import Literature.Algebra.Lie.SemisimpleDimensionThreeSimple
import HarnessLib

/-!
# A semisimple Lie algebra of dimension `6` is simple or the direct sum of two three-dimensional simple ideals

Topic `Literature/Algebra/Lie`. Theorems only (no definition, no named fact, D-0026), Mathlib vocabulary
(`LieAlgebra.IsSemisimple`, `LieAlgebra.IsSimple`, the Boolean algebra `LieIdeal K L` of a semisimple Lie algebra). Written for
the cell `pub-hodgecm2` (COR-CM), seat `b27` (count-neutral own lane MT-RANK-SEVEN-SPLIT): the Hodge Lie algebra of a complex
abelian variety with no factor of type IV and `dim MT(H¹X) = 7` is semisimple of dimension `6` (`CorCM/MumfordTateRankSix`), and
this file is the `ℚ`-structure dichotomy `𝔰𝔩₂`-form `⊕` `𝔰𝔩₂`-form versus `ℚ`-simple (a form of `Res_{K/ℚ} 𝔰𝔩₂`).

PRINTED RESULT. J. E. Humphreys, GTM 9, §5.2 Thm. («`L` semisimple ⟹ `L = L₁ ⊕ … ⊕ L_t`, simple ideals, `[Lᵢ, Lⱼ] = 0`»)
with §8.4 (each simple `Lᵢ` has dimension `rankᵢ + #rootsᵢ ∉ {1, 2, 4, 5}`): for `dim L = 6` either `t = 1` or `t = 2` with
`dim L₁ = dim L₂ = 3`.  Folklore consequence; the dimension bounds are the tree's
`SemisimpleSmallDimension.finrank_ne_of_hasTrivialRadical` / `three_le_finrank_of_isAtom`.

RESULTS (namespace `Literature.Algebra.Lie.SemisimpleSmallDimension`, field `K` of characteristic `0`, `L` finite-dimensional):
* `finrank_atom_ne_four_five` — an atom of a semisimple `L` has dimension `∉ {1, 2, 4, 5}` (it is simple, hence Killing by
  Mathlib's Cartan criterion);
* `isSimple_of_forall_isAtom_eq_top` — a non-zero semisimple `L` all of whose atoms are `⊤` is simple;
* **`isSimple_or_exists_isCompl_of_finrank_eq_six`** — `L` semisimple of dimension `6` ⟹ `L` is simple, or there are
  complementary ideals `A ⊓ B = ⊥`, `A ⊔ B = ⊤` of dimension `3` each, both simple Lie algebras, with `⁅A, B⁆ = 0`.

## References
* [Humphreys1972] J. E. Humphreys, *Introduction to Lie Algebras and Representation Theory*, GTM 9 (1972), §5.2, §8.4.
-/

namespace Literature.Algebra.Lie

namespace SemisimpleSmallDimension

open LieAlgebra Module

variable {K L : Type*} [Field K] [CharZero K] [LieRing L] [LieAlgebra K L] [FiniteDimensional K L]

/-- **An atom of a semisimple Lie algebra has dimension `≠ 1, 2, 4, 5`**: it is a simple Lie algebra
(`LieAlgebra.IsSemisimple.isSimple_of_isAtom`), hence has trivial radical, and `finrank_ne_of_hasTrivialRadical` applies.
[cite: Humphreys1972, §8.4] [cite: Humphreys1972, §5.2] -/
theorem finrank_atom_ne_four_five [LieAlgebra.IsSemisimple K L] {A : LieIdeal K L} (hA : IsAtom A) :
    finrank K A ≠ 1 ∧ finrank K A ≠ 2 ∧ finrank K A ≠ 4 ∧ finrank K A ≠ 5 := by
  haveI : LieAlgebra.IsSimple K A := LieAlgebra.IsSemisimple.isSimple_of_isAtom A hA
  haveI : Module.Finite K A := Module.Finite.of_injective A.toSubmodule.subtype Subtype.val_injective
  have h := finrank_ne_of_hasTrivialRadical (K := K) (L := A)
  exact ⟨h.1, h.2.1, h.2.2.1, h.2.2.2.1⟩

omit [CharZero K] in
/-- **A non-zero semisimple Lie algebra all of whose atoms equal `⊤` is simple**: every non-zero ideal contains an atom
(the lattice of ideals is atomistic), hence is `⊤`. [cite: Humphreys1972, §5.2] -/
theorem isSimple_of_forall_isAtom_eq_top [LieAlgebra.IsSemisimple K L] (h0 : 0 < finrank K L)
    (hall : ∀ A : LieIdeal K L, IsAtom A → A = ⊤) : LieAlgebra.IsSimple K L := by
  haveI : Nontrivial L := Module.finrank_pos_iff.1 h0
  have hL : ¬ IsLieAbelian L := by
    intro hab
    haveI := hab
    have : Subsingleton L := LieAlgebra.subsingleton_of_hasTrivialRadical_lie_abelian K L
    exact not_subsingleton L this
  rw [← LieAlgebra.isSimple_iff_of_not_isLieAbelian K L hL]
  refine ⟨fun I => ?_⟩
  rcases eq_bot_or_exists_atom_le I with hI | ⟨A, hA, hAI⟩
  · exact Or.inl hI
  · right
    rw [hall A hA] at hAI
    exact top_le_iff.1 hAI

omit [CharZero K] in
/-- Dimensions add up along a complementary pair of ideals. [folklore] -/
private theorem finrank_add_finrank_of_isCompl {A B : LieIdeal K L} (hc : IsCompl A B) :
    finrank K A + finrank K B = finrank K L := by
  have hc' : IsCompl (A : Submodule K L) (B : Submodule K L) := LieSubmodule.isCompl_toSubmodule.2 hc
  have h1 := Submodule.finrank_sup_add_finrank_inf_eq (A : Submodule K L) (B : Submodule K L)
  rw [hc'.sup_eq_top, hc'.inf_eq_bot, finrank_top, finrank_bot, add_zero] at h1
  exact h1.symm

omit [CharZero K] [FiniteDimensional K L] in
/-- Elements of two ideals with trivial intersection commute: `⁅x, y⁆ ∈ A ⊓ B = ⊥`. [folklore] -/
private theorem lie_eq_zero_of_inf_eq_bot {A B : LieIdeal K L} (hAB : A ⊓ B = ⊥) {x y : L} (hx : x ∈ A) (hy : y ∈ B) :
    ⁅x, y⁆ = 0 := by
  have h1 : ⁅x, y⁆ ∈ B := B.lie_mem hy
  have h2 : ⁅x, y⁆ ∈ A := by
    rw [← lie_skew, neg_mem_iff]
    exact A.lie_mem hx
  have h : ⁅x, y⁆ ∈ A ⊓ B := (LieSubmodule.mem_inf _ _ _).2 ⟨h2, h1⟩
  rw [hAB] at h
  exact (LieSubmodule.mem_bot _).1 h

/-- **A semisimple Lie algebra of dimension `6` over a field of characteristic `0` is simple, or the direct sum of two
commuting three-dimensional simple ideals.**  If some atom `A` is proper, then `dim A ≥ 3`, `dim A ∉ {4, 5}` and the
complementary ideal `Aᶜ ≠ ⊥` (Boolean algebra of ideals) contains an atom of dimension `≥ 3`; as `dim A + dim Aᶜ = 6`, both
have dimension `3`, `Aᶜ` is that atom, and `⁅A, Aᶜ⁆ ⊆ A ⊓ Aᶜ = 0`.  Otherwise every atom is `⊤` and `L` is simple.
[cite: Humphreys1972, §5.2] [cite: Humphreys1972, §8.4] -/
theorem isSimple_or_exists_isCompl_of_finrank_eq_six [LieAlgebra.IsSemisimple K L] (h6 : finrank K L = 6) :
    LieAlgebra.IsSimple K L ∨
      ∃ A B : LieIdeal K L, IsCompl A B ∧ finrank K A = 3 ∧ finrank K B = 3 ∧
        LieAlgebra.IsSimple K A ∧ LieAlgebra.IsSimple K B ∧ (∀ x ∈ A, ∀ y ∈ B, ⁅x, y⁆ = 0) := by
  by_cases hex : ∃ A : LieIdeal K L, IsAtom A ∧ A ≠ ⊤
  · right
    obtain ⟨A, hA, hne⟩ := hex
    have h3A := three_le_finrank_of_isAtom (K := K) hA
    have h45A := finrank_atom_ne_four_five (K := K) hA
    have hc : IsCompl A Aᶜ := isCompl_compl
    have hAc : Aᶜ ≠ ⊥ := by
      intro hbot
      apply hne
      have := hc.sup_eq_top
      rwa [hbot, sup_bot_eq] at this
    obtain ⟨B, hB, hBA⟩ := (eq_bot_or_exists_atom_le Aᶜ).resolve_left hAc
    have h3B := three_le_finrank_of_isAtom (K := K) hB
    have hBle : finrank K B ≤ finrank K (Aᶜ : LieIdeal K L) :=
      Submodule.finrank_mono (show (B : Submodule K L) ≤ (Aᶜ : LieIdeal K L) from hBA)
    have hsum := finrank_add_finrank_of_isCompl (K := K) hc
    have e1 : finrank K (A : Submodule K L) = finrank K A := rfl
    have e2 : finrank K ((Aᶜ : LieIdeal K L) : Submodule K L) = finrank K (Aᶜ : LieIdeal K L) := rfl
    have e3 : finrank K (B : Submodule K L) = finrank K B := rfl
    have hA3 : finrank K A = 3 := by omega
    have hAc3 : finrank K (Aᶜ : LieIdeal K L) = 3 := by omega
    -- `B = Aᶜ`, so `Aᶜ` is an atom
    have hBeq : B = Aᶜ := by
      apply le_antisymm hBA
      have hsub : (B : Submodule K L) = ((Aᶜ : LieIdeal K L) : Submodule K L) :=
        Submodule.eq_of_le_of_finrank_le hBA (by rw [e2, e3]; omega)
      exact le_of_eq ((LieSubmodule.toSubmodule_inj B (Aᶜ : LieIdeal K L)).1 hsub).symm
    have hAcatom : IsAtom (Aᶜ : LieIdeal K L) := hBeq ▸ hB
    haveI hAs : LieAlgebra.IsSimple K A := LieAlgebra.IsSemisimple.isSimple_of_isAtom A hA
    haveI hAcs : LieAlgebra.IsSimple K (Aᶜ : LieIdeal K L) := LieAlgebra.IsSemisimple.isSimple_of_isAtom _ hAcatom
    exact ⟨A, Aᶜ, hc, hA3, hAc3, hAs, hAcs, fun x hx y hy => lie_eq_zero_of_inf_eq_bot hc.inf_eq_bot hx hy⟩
  · left
    push Not at hex
    exact isSimple_of_forall_isAtom_eq_top (by omega) hex

end SemisimpleSmallDimension

end Literature.Algebra.Lie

- **ASSIGNMENT**: Please output exactly the lines between the one holding "private theorem finrank_add_finrank_of_isCompl" and the one holding "exact (LieSubmodule.mem_bot _).1 h" in the records above, inclusive, and nothing more.

- **SOLUTION TO THIS TASK**:
private theorem finrank_add_finrank_of_isCompl {A B : LieIdeal K L} (hc : IsCompl A B) :
    finrank K A + finrank K B = finrank K L := by
  have hc' : IsCompl (A : Submodule K L) (B : Submodule K L) := LieSubmodule.isCompl_toSubmodule.2 hc
  have h1 := Submodule.finrank_sup_add_finrank_inf_eq (A : Submodule K L) (B : Submodule K L)
  rw [hc'.sup_eq_top, hc'.inf_eq_bot, finrank_top, finrank_bot, add_zero] at h1
  exact h1.symm

omit [CharZero K] [FiniteDimensional K L] in
/-- Elements of two ideals with trivial intersection commute: `⁅x, y⁆ ∈ A ⊓ B = ⊥`. [folklore] -/
private theorem lie_eq_zero_of_inf_eq_bot {A B : LieIdeal K L} (hAB : A ⊓ B = ⊥) {x y : L} (hx : x ∈ A) (hy : y ∈ B) :
    ⁅x, y⁆ = 0 := by
  have h1 : ⁅x, y⁆ ∈ B := B.lie_mem hy
  have h2 : ⁅x, y⁆ ∈ A := by
    rw [← lie_skew, neg_mem_iff]
    exact A.lie_mem hx
  have h : ⁅x, y⁆ ∈ A ⊓ B := (LieSubmodule.mem_inf _ _ _).2 ⟨h2, h1⟩
  rw [hAB] at h
  exact (LieSubmodule.mem_bot _).1 h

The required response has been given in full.